In February 2020, Prada SPA announced the appointment of Raf Simons as Co-Creative Director of Prada alongside Miuccia Prada. From a corporate perspective, Prada's strategy on succession was underpinned by public-market discipline, with the group getting listed on the Hong Kong Stock Exchange in 2011.
Rather than waiting for a generational break, the group has created a capability-led succession. In late 2022, Miuccia Prada and her husband Patrizio Bertelli stepped down as co-CEOs of the Prada Group, with Andrea Guerra taking over as Group CEO. Miuccia Prada still remained as creative director of Miu Miu and co-creative director of Prada alongside Raf Simons.
Luxury succession has shifted from inheritance to architecture. The resilient organisations, Hermes, LVMH, Prada SPA, and Ermenegildo Zegna Holditalia S.p.A., have embedded leadership continuity by separating the creative sector from ownership control and the operational system. In contrast, founder-based models like Dolce & Gabbana continued to preserve coherence, concentrating authority but differing in institutional continuity.

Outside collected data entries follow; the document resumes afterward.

import Summits.Ventures.HSemireg.WedgeHankelRecurrenceCompleteIntersection
import Summits.Ventures.HSemireg.WedgeHankelRecurrenceCompleteIntersectionTop
import Summits.Ventures.HSemireg.WedgeHankelRecurrenceWaringDichotomy

/-!
# Venture HSemireg — THE LINEAR COMPLEXITY OF A CLASS (shortest LFSR ∕ Massey 1969): the least `L` such that `q_0, …, q_N` satisfies a recurrence `q_{j+L} = Σ_{i<L} c_i q_{j+i}` (a member
# of `Rec_L(q)` of FULL degree `L`) is **`L = r` for an AFFINE class of middle rank `r`, `L = N + 2 − r` for a POLAR one (`2r ≤ N + 1`), and `L = t + 1` at the top rank of an even level
# `N = 2t`**; MASSEY'S PROFILE: from level `N` to `N + 1` the linear complexity stays, except that an affine class whose generator the new coefficient breaks jumps to `N + 2 − L`; and every
# `t`-term sum of geometric sequences has `t ≥ L` (the node polynomial is a full-degree recurrence)

HONEST FRAMING. Part of the Lean index of the computation cell `pub-hsemireg` (seat p10 gen 30, Sunday typer «UNIFORM-IN-n»).
LINEAR ALGEBRA OF HANKEL (catalecticant) MATRICES and of polynomials over a field ONLY: no variety, no cohomology theory, no sheaf, no Ext group and no semiregularity map is constructed
here; nothing here says that HC / HC_CM / HC_AV holds; no Literature fact is declared or used.  Custodian versions as in `WedgeHankelSiegelIdeal` (1/3); the dictionary («linear complexity
`L_N(q)` of the finite sequence `q_0 … q_N` = length of the shortest linear feedback shift register generating it; Massey, IEEE Trans. IT-15 (1969) Thms 1–2: `L_{N+1} = L_N` unless the
discrepancy is non-zero and `2L_N ≤ N + 1`, then `L_{N+1} = N + 2 − L_N`») is QUOTED in docstrings, never asserted — «`L` is the linear complexity» is expressed as `IsLeast` of the set
`{k | ∃ p ∈ Rec_k(q), p ≠ 0 ∧ deg p = k}` of LFSR lengths, no definition is introduced.

WHAT IS IN THE TREE.  N43 (`WedgeHankelRecurrenceClasses`, № 323): `IsAffineClass` (a full-degree generator of the minimal window), `IsPolarClass` (all generators of degree `< r`), the level
transitions `IsAffineClass.isAffineClass_level_succ_iff`, `IsAffineClass.isPolarClass_level_succ_iff`, `IsPolarClass.rank_level_succ`, `IsPolarClass.isPolarClass_level_succ`,
`isAffineClass_level_succ_of_top`; N56 (№ 380) `exists_second_generator_of_isPolarClass` (a polar class has `g ∈ Rec_{N+2−r}(q)` of full degree `N + 2 − r`); N59 (№ 386) `exists_basis_recSpace_top`,
`recSpace_top_eq_bot`; N42 (№ 313) `rank_half_level_succ_of_not_mem`; N61 (№ 391) `prod_X_sub_C_mem_recSpace_of_secSeq_agree`; N19 (№ 174) `prod_X_sub_C_nodes_ne_zero`, `natDegree_prod_X_sub_C_nodes`; N18 (№ 173)
`recSpace_eq_bot_of_lt`, `mem_recSpace_iff_exists_mul`, `X_mul_mem_recSpace_succ`, `recSpace_eq_degreeLT_of_lt`, `mem_degreeLT_succ_iff`, `natDegree_le_of_mem_recSpace`.  Mathlib: `Polynomial.natDegree_X_mul`,
`Polynomial.natDegree_mul`, `IsLeast`.
THIS FILE (namespace `Summit.Ventures.HSemireg.Wedge.HankelOuter` continued; PLAIN on N56 + N59 + N61; 0 definitions).  `S^N(q) := {k | ∃ p ∈ Rec^N_k(q), p ≠ 0 ∧ deg p = k}` (inline).
* §617 `succ_mem_setOf_lfsr` (`S^N(q)` is upward closed), `succ_level_mem_setOf_lfsr` (`N + 1 ∈ S^N(q)`), `rank_half_le_of_mem_setOf_lfsr` (`k ∈ S^N(q) ⇒ R^N(q) ≤ k`),
  `mem_setOf_lfsr_of_secSeq_agree` (a `t`-term sum of geometric sequences with distinct nodes has `t ∈ S^N(q)`).
* §618 THE VALUE: **`isLeast_setOf_lfsr_of_isAffineClass`** (`L = r`), **`isLeast_setOf_lfsr_of_isPolarClass`** (`2r ≤ N + 1`: `L = N + 2 − r`), **`isLeast_setOf_lfsr_top`** (`R^{2t}(q) = t + 1`:
  `L = t + 1`); `le_of_isLeast_setOf_lfsr_of_secSeq_agree` (NUMBER OF TERMS `≥ L`).
* §619 MASSEY'S PROFILE (level `N → N + 1`): **`isLeast_setOf_lfsr_level_succ_of_mem`** (affine, generator continues: `L_{N+1} = r`), **`isLeast_setOf_lfsr_level_succ_of_not_mem`** (affine,
  `2r ≤ N + 1`, generator broken: `L_{N+1} = N + 2 − r`, the jump), **`isLeast_setOf_lfsr_level_succ_of_isPolarClass`** (polar: `L_{N+1} = N + 2 − r = L_N`),
  **`isLeast_setOf_lfsr_level_succ_top`** (top of an even level: `L_{2t+1} = t + 1 = L_{2t}`).
READING: with N66 ∕ N68 (the number of TERMS over `k̄`) the two «lengths» of a class now sit side by side: both are `r` or `N + 2 − r`, the linear complexity deciding on AFFINE vs POLAR,
the number of terms on SEPARABLE-AFFINE vs the rest; they differ exactly for affine classes whose minimal recurrence has a repeated root.  Nothing Ext-side.  New names only.
-/

open Module Polynomial
open scoped Matrix Polynomial

namespace Summit.Ventures.HSemireg.Wedge.HankelOuter

open Summit.Ventures.HSemireg.Wedge Summit.Ventures.HSemireg.Wedge.Hankel Summit.Ventures.HSemireg.Wedge.HankelSecant

variable (K : Type*) [Field K] {N : ℕ}

/-! ## §617. The set of LFSR lengths of a class -/

/-- **`S^N(q)` IS UPWARD CLOSED: a full-degree recurrence `p` of window `k + 1` gives the full-degree recurrence `X·p` of window `k + 2`.** -/
theorem succ_mem_setOf_lfsr {q : ℕ → K} {k : ℕ} (hk : k ∈ {k : ℕ | ∃ p ∈ recSpace K N q k, p ≠ 0 ∧ p.natDegree = k}) :
    k + 1 ∈ {k : ℕ | ∃ p ∈ recSpace K N q k, p ≠ 0 ∧ p.natDegree = k} := by
  obtain ⟨p, hp, hp0, hpd⟩ := hk
  exact ⟨Polynomial.X * p, X_mul_mem_recSpace_succ K hp, mul_ne_zero Polynomial.X_ne_zero hp0, by rw [Polynomial.natDegree_X_mul hp0, hpd]⟩

/-- `k + j ∈ S^N(q)` for `k ∈ S^N(q)`. -/
theorem add_mem_setOf_lfsr {q : ℕ → K} {k : ℕ} (hk : k ∈ {k : ℕ | ∃ p ∈ recSpace K N q k, p ≠ 0 ∧ p.natDegree = k}) (j : ℕ) :
    k + j ∈ {k : ℕ | ∃ p ∈ recSpace K N q k, p ≠ 0 ∧ p.natDegree = k} := by
  induction j with
  | zero => exact hk
  | succ j ih => exact succ_mem_setOf_lfsr K ih

/-- **`N + 1 ∈ S^N(q)`** (`X^{N+1}` is a recurrence of the empty window): the set of LFSR lengths is never empty. -/
theorem succ_level_mem_setOf_lfsr (q : ℕ → K) : N + 1 ∈ {k : ℕ | ∃ p ∈ recSpace K N q k, p ≠ 0 ∧ p.natDegree = k} :=
  ⟨Polynomial.X ^ (N + 1), by rw [recSpace_eq_degreeLT_of_lt K (Nat.lt_succ_self N), mem_degreeLT_succ_iff, Polynomial.natDegree_X_pow],
    pow_ne_zero _ Polynomial.X_ne_zero, Polynomial.natDegree_X_pow (N + 1)⟩

/-- **EVERY LFSR LENGTH IS AT LEAST THE MIDDLE RANK: `k ∈ S^N(q) ⇒ R^N(q) ≤ k`** (`Rec_k(q) = 0` below the middle rank). -/
theorem rank_half_le_of_mem_setOf_lfsr {q : ℕ → K} {k : ℕ} (hk : k ∈ {k : ℕ | ∃ p ∈ recSpace K N q k, p ≠ 0 ∧ p.natDegree = k}) : (hankel1 K N (N / 2) q).rank ≤ k := by
  obtain ⟨p, hp, hp0, -⟩ := hk
  by_contra hlt
  rw [recSpace_eq_bot_of_lt K rfl (show k < (hankel1 K N (N / 2) q).rank by omega), Submodule.mem_bot] at hp
  exact hp0 hp

/-- **A `t`-TERM SUM OF GEOMETRIC SEQUENCES HAS `t ∈ S^N(q)`**: its node polynomial `∏_{i<t} (X − λ_i)` is a full-degree recurrence of window `t + 1` (distinct nodes). -/
theorem mem_setOf_lfsr_of_secSeq_agree {t : ℕ} {lam A : Fin t → K} (hlam : Function.Injective lam) {q : ℕ → K} (hrep : ∀ j ≤ N, q j = secSeq K A lam j) :
    t ∈ {k : ℕ | ∃ p ∈ recSpace K N q k, p ≠ 0 ∧ p.natDegree = k} :=
  ⟨∏ i, (Polynomial.X - Polynomial.C (lam i)), prod_X_sub_C_mem_recSpace_of_secSeq_agree K hlam hrep, prod_X_sub_C_nodes_ne_zero K lam, natDegree_prod_X_sub_C_nodes K lam⟩

/-! ## §618. The linear complexity: `r` for an affine class, `N + 2 − r` for a polar class, `t + 1` at the top -/

/-- **AN AFFINE CLASS OF MIDDLE RANK `r` HAS LINEAR COMPLEXITY `r`** (its full-degree generator is the shortest LFSR; nothing shorter than the middle rank exists). -/
theorem isLeast_setOf_lfsr_of_isAffineClass {r : ℕ} {q : ℕ → K} (hA : IsAffineClass K N r q) :
    IsLeast {k : ℕ | ∃ p ∈ recSpace K N q k, p ≠ 0 ∧ p.natDegree = k} r := by
  obtain ⟨hq, m, hm, hm0, hmd⟩ := hA
  exact ⟨⟨m, hm, hm0, hmd⟩, fun k hk => hq ▸ rank_half_le_of_mem_setOf_lfsr K hk⟩

/-- **A POLAR CLASS OF MIDDLE RANK `r` (`2r ≤ N + 1`) HAS LINEAR COMPLEXITY `N + 2 − r`**: N56's second generator has full degree `N + 2 − r`, while for `k ≤ N + 1 − r` every member of
`Rec_k(q)` is `h·m` with `deg h ≤ k − r` (N18's window) and `deg m < r`, so of degree `< k`. -/
theorem isLeast_setOf_lfsr_of_isPolarClass {r : ℕ} {q : ℕ → K} (hP : IsPolarClass K N r q) (h2 : r + r ≤ N + 1) :
    IsLeast {k : ℕ | ∃ p ∈ recSpace K N q k, p ≠ 0 ∧ p.natDegree = k} (N + 2 - r) := by
  obtain ⟨m, hm0, hspan⟩ := exists_recSpace_self_eq_span K hP.rank_eq h2
  have hm : m ∈ recSpace K N q r := by rw [hspan]; exact Submodule.mem_span_singleton_self m
  have hmr : m.natDegree < r := hP.2 m hm hm0
  obtain ⟨g, hg, hgd, -⟩ := exists_second_generator_of_isPolarClass K hP h2 hm hm0
  refine ⟨⟨g, hg, fun h => by rw [h, Polynomial.natDegree_zero] at hgd; omega, hgd⟩, fun k hk => ?_⟩
  obtain ⟨p, hp, hp0, hpd⟩ := hk
  by_contra hlt
  have hrk : r ≤ k := hP.rank_eq ▸ rank_half_le_of_mem_setOf_lfsr K ⟨p, hp, hp0, hpd⟩
  obtain ⟨d, rfl⟩ := Nat.exists_eq_add_of_le hrk
  obtain ⟨h, hh, rfl⟩ := (mem_recSpace_iff_exists_mul K hP.rank_eq (by omega) hm hm0).mp hp
  have hh0 : h ≠ 0 := fun h0 => hp0 (by rw [h0, zero_mul])
  rw [Polynomial.natDegree_mul hh0 hm0] at hpd
  have := (mem_degreeLT_succ_iff K).mp hh
  omega

/-- **A CLASS OF TOP RANK ON AN EVEN LEVEL (`R^{2t}(q) = t + 1`) HAS LINEAR COMPLEXITY `t + 1`** (N59: a generator of degree `t + 1`, and `Rec_k(q) = 0` for `k ≤ t`). -/
theorem isLeast_setOf_lfsr_top {t : ℕ} {q : ℕ → K} (hq : (hankel1 K (t + t) ((t + t) / 2) q).rank = t + 1) :
    IsLeast {k : ℕ | ∃ p ∈ recSpace K (t + t) q k, p ≠ 0 ∧ p.natDegree = k} (t + 1) := by
  obtain ⟨-, g₂, -, -, -, hg₂, hg₂d, -⟩ := exists_basis_recSpace_top K hq
  exact ⟨⟨g₂, hg₂, fun h => by rw [h, Polynomial.natDegree_zero] at hg₂d; omega, hg₂d⟩, fun k hk => hq ▸ rank_half_le_of_mem_setOf_lfsr K hk⟩

/-- **THE NUMBER OF TERMS IS AT LEAST THE LINEAR COMPLEXITY: if `L` is the linear complexity of `q` on `[0, N]`, every representation `q_j = Σ_{i<t} A_i λ_i^j` (`j ≤ N`, distinct nodes) has
`t ≥ L`.** -/
theorem le_of_isLeast_setOf_lfsr_of_secSeq_agree {L t : ℕ} {q : ℕ → K} (hL : IsLeast {k : ℕ | ∃ p ∈ recSpace K N q k, p ≠ 0 ∧ p.natDegree = k} L) {lam A : Fin t → K}
    (hlam : Function.Injective lam) (hrep : ∀ j ≤ N, q j = secSeq K A lam j) : L ≤ t :=
  hL.2 (mem_setOf_lfsr_of_secSeq_agree K hlam hrep)

/-! ## §619. Massey's profile: from level `N` to level `N + 1` -/

/-- **MASSEY (i): an AFFINE class of rank `r` whose full-degree generator `m` CONTINUES (`m ∈ Rec^{N+1}_r(q)`) keeps linear complexity `r` at level `N + 1`** (`2r ≤ N + 1`). -/
theorem isLeast_setOf_lfsr_level_succ_of_mem {r : ℕ} {q : ℕ → K} (hA : IsAffineClass K N r q) (h2 : r + r ≤ N + 1) {m : K[X]} (hm : m ∈ recSpace K N q r) (hm0 : m ≠ 0) (hmd : m.natDegree = r)
    (hmem : m ∈ recSpace K (N + 1) q r) : IsLeast {k : ℕ | ∃ p ∈ recSpace K (N + 1) q k, p ≠ 0 ∧ p.natDegree = k} r :=
  isLeast_setOf_lfsr_of_isAffineClass K ((hA.isAffineClass_level_succ_iff h2 hm hm0 hmd).mpr hmem)

/-- **MASSEY (ii) — THE JUMP: an AFFINE class of rank `r` (`2r ≤ N + 1`) whose generator the new coefficient BREAKS (`m ∉ Rec^{N+1}_r(q)`) has linear complexity `N + 2 − r` at level
`N + 1`** (`2r ≤ N`: polar of rank `r + 1` at `N + 1`, N43; `2r = N + 1`: top rank `r + 1` of the even level `2r`, N42 + §618). -/
theorem isLeast_setOf_lfsr_level_succ_of_not_mem {r : ℕ} {q : ℕ → K} (hA : IsAffineClass K N r q) (h2 : r + r ≤ N + 1) {m : K[X]} (hm : m ∈ recSpace K N q r) (hm0 : m ≠ 0)
    (hmd : m.natDegree = r) (hmem : m ∉ recSpace K (N + 1) q r) : IsLeast {k : ℕ | ∃ p ∈ recSpace K (N + 1) q k, p ≠ 0 ∧ p.natDegree = k} (N + 2 - r) := by
  rcases Nat.lt_or_ge (r + r) (N + 1) with hlt | hge
  · have hP : IsPolarClass K (N + 1) (r + 1) q := (hA.isPolarClass_level_succ_iff (by omega) hm hm0 hmd).mpr hmem
    have h := isLeast_setOf_lfsr_of_isPolarClass K hP (by omega)
    rwa [show N + 1 + 2 - (r + 1) = N + 2 - r by omega] at h
  · have hN : N + 1 = r + r := by omega
    have hrk := rank_half_level_succ_of_not_mem K hA.rank_eq hm h2 hmem
    rw [hN] at hrk ⊢
    rw [show N + 2 - r = r + 1 by omega]
    exact isLeast_setOf_lfsr_top K hrk

/-- **MASSEY (iii): a POLAR class of rank `r` (`2r ≤ N + 1`) keeps its linear complexity `N + 2 − r` at level `N + 1`** (`2r ≤ N`: polar of rank `r + 1` at `N + 1`; `2r = N + 1`: top
rank `r + 1` of the even level `2r`). -/
theorem isLeast_setOf_lfsr_level_succ_of_isPolarClass {r : ℕ} {q : ℕ → K} (hP : IsPolarClass K N r q) (h2 : r + r ≤ N + 1) :
    IsLeast {k : ℕ | ∃ p ∈ recSpace K (N + 1) q k, p ≠ 0 ∧ p.natDegree = k} (N + 2 - r) := by
  rcases Nat.lt_or_ge (r + r) (N + 1) with hlt | hge
  · have h := isLeast_setOf_lfsr_of_isPolarClass K (hP.isPolarClass_level_succ (by omega)) (by omega)
    rwa [show N + 1 + 2 - (r + 1) = N + 2 - r by omega] at h
  · have hN : N + 1 = r + r := by omega
    have hrk := hP.rank_level_succ h2
    rw [hN] at hrk ⊢
    rw [show N + 2 - r = r + 1 by omega]
    exact isLeast_setOf_lfsr_top K hrk

/-- **MASSEY (iv): a class of TOP rank on the even level `2t` keeps linear complexity `t + 1` at level `2t + 1`** (it is affine of rank `t + 1` there, N43). -/
theorem isLeast_setOf_lfsr_level_succ_top {t : ℕ} {q : ℕ → K} (hq : (hankel1 K (2 * t) (2 * t / 2) q).rank = t + 1) :
    IsLeast {k : ℕ | ∃ p ∈ recSpace K (2 * t + 1) q k, p ≠ 0 ∧ p.natDegree = k} (t + 1) :=
  isLeast_setOf_lfsr_of_isAffineClass K (isAffineClass_level_succ_of_top K hq)

end Summit.Ventures.HSemireg.Wedge.HankelOuter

What made a group distinguishable in transitions was not the presence of a star executive or family heir, but the leadership pathways’ intentional design - Foundations that safeguard the independence (Giorgio Armani S.p.A.), decentralised label autonomy (Compagnie Financière Richemont S.A.), public-market discipline without losing control (Ermenegildo Zegna Holditalia S.p.A.), or rotational executive development (LVMH Moët Hennessy - Louis Vuitton).
With luxury entering into a slower-growth, capital-intensive phase, succession will increasingly function as the most crucial and competitive part. The groups that will survive this climate are those that convert legacy into systems, ensuring the leadership transitions as the source of stability.